» **RECORDS PROVIDED**
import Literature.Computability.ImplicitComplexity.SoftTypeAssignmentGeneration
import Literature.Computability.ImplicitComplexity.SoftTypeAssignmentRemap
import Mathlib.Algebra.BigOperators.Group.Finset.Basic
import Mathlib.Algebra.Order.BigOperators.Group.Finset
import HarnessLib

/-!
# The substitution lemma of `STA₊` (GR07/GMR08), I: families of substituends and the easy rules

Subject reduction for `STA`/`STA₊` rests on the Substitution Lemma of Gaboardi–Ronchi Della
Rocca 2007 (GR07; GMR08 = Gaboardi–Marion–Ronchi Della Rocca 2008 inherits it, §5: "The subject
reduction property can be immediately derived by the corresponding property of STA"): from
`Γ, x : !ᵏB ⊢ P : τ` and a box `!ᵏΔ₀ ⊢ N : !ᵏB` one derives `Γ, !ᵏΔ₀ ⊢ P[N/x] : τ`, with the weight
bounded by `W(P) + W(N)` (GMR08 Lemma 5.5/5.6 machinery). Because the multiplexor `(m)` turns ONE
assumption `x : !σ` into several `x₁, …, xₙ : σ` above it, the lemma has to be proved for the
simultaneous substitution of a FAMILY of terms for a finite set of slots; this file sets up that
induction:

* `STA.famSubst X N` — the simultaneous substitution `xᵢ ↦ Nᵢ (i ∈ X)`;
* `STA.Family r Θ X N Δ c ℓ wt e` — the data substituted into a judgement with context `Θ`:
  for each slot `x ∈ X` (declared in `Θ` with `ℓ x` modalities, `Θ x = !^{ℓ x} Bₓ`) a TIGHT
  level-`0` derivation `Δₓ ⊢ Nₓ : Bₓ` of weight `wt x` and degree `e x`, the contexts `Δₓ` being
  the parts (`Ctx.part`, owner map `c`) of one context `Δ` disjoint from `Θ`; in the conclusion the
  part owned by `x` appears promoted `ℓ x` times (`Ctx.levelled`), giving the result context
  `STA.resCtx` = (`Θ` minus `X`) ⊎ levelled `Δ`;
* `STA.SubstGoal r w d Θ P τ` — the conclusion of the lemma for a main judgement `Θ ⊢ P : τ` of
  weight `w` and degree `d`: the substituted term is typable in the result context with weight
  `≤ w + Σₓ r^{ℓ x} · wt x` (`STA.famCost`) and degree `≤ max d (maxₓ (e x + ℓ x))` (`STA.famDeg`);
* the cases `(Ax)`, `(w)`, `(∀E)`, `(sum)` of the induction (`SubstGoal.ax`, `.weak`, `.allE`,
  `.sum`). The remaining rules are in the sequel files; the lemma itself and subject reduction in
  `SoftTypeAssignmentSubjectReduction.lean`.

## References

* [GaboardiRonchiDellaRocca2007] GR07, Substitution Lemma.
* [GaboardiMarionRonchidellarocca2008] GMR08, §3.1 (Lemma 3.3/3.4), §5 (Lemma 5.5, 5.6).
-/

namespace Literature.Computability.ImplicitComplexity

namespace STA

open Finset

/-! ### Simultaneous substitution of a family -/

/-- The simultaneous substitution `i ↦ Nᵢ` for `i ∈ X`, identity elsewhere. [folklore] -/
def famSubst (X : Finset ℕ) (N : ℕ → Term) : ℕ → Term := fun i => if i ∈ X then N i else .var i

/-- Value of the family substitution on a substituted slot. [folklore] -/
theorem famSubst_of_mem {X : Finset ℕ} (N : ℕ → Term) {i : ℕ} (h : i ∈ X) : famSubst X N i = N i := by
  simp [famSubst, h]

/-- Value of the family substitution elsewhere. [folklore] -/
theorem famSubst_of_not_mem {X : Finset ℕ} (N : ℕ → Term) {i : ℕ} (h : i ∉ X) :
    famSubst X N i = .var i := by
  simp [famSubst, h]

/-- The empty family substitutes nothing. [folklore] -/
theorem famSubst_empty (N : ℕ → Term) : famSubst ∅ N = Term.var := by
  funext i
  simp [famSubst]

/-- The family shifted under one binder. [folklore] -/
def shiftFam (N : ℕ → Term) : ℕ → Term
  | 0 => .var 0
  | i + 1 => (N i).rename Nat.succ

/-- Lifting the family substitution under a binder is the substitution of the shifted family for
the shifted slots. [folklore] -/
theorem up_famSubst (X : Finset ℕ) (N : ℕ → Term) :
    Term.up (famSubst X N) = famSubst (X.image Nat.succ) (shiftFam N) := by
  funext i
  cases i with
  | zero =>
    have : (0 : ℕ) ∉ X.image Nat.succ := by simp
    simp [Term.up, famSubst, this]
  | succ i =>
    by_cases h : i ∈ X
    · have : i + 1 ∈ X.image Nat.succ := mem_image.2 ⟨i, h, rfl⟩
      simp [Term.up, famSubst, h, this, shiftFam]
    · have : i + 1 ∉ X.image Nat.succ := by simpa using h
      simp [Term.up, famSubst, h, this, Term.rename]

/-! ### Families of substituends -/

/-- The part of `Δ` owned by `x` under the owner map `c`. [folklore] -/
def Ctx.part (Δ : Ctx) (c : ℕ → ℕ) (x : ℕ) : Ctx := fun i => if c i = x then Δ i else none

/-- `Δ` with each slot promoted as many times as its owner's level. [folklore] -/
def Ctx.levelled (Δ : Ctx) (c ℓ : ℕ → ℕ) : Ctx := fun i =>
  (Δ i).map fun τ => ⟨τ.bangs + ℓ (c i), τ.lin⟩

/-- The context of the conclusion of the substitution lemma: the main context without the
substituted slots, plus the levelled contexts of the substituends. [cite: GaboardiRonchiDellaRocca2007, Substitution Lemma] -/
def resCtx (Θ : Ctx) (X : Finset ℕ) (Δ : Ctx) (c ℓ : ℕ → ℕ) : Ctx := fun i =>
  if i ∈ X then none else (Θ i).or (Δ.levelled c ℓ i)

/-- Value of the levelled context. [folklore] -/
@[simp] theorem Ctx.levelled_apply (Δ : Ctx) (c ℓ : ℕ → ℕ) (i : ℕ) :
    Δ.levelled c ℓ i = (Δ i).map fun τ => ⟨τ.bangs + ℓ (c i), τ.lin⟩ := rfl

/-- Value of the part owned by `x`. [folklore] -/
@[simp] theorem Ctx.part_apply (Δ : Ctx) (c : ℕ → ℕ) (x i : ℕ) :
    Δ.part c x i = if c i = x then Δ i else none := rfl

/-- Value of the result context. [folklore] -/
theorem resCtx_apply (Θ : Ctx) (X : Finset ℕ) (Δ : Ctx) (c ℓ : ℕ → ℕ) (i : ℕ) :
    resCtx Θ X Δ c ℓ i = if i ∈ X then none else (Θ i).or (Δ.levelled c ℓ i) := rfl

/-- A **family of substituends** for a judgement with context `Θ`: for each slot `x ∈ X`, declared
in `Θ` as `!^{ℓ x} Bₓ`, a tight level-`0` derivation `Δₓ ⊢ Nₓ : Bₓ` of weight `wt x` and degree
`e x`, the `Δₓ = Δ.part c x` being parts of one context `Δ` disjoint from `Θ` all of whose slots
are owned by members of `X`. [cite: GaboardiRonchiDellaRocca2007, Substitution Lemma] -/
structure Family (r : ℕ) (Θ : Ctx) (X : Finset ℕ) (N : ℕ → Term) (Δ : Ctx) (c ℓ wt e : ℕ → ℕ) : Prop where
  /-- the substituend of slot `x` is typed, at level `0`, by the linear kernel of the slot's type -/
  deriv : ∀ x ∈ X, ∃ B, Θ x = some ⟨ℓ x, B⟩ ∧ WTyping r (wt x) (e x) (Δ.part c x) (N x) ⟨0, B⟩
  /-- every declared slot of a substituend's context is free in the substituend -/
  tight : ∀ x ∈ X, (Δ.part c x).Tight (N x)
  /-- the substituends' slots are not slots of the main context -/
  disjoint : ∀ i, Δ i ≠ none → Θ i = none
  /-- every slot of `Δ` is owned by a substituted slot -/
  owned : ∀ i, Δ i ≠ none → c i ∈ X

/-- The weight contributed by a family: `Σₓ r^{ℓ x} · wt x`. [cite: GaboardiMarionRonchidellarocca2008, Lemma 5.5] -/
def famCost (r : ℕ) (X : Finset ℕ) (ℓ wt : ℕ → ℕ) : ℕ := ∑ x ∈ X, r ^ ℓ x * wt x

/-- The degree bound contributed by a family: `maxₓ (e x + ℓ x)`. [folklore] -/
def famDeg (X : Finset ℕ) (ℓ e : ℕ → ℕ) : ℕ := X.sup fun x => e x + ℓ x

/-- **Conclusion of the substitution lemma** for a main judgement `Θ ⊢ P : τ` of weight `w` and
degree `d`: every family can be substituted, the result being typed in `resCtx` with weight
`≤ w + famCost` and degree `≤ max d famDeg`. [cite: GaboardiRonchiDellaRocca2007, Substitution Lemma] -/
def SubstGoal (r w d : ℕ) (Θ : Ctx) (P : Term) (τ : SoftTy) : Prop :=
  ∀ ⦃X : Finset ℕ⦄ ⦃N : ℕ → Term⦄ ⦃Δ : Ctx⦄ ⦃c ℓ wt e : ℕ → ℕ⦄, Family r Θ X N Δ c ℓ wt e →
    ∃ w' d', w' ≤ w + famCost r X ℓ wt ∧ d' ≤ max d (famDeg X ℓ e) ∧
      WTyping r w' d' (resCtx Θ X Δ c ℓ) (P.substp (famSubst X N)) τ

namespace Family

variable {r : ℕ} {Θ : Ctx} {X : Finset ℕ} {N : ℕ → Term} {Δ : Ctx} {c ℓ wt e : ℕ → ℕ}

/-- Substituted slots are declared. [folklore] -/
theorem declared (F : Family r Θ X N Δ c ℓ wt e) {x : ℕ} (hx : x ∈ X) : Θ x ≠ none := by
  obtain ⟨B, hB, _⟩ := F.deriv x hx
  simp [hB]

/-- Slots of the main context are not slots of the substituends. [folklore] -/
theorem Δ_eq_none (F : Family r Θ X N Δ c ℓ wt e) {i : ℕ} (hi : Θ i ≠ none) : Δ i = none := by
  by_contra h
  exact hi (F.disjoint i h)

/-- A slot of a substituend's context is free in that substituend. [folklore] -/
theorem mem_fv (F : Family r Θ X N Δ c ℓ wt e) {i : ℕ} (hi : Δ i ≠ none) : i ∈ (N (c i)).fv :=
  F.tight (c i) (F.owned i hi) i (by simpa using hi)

» **TASK STATEMENT**
What lines of the material above hold the string "image"? Please copy them.

» **PROBLEM SOLUTION**
    Term.up (famSubst X N) = famSubst (X.image Nat.succ) (shiftFam N) := by
    have : (0 : ℕ) ∉ X.image Nat.succ := by simp
    · have : i + 1 ∈ X.image Nat.succ := mem_image.2 ⟨i, h, rfl⟩
    · have : i + 1 ∉ X.image Nat.succ := by simpa using h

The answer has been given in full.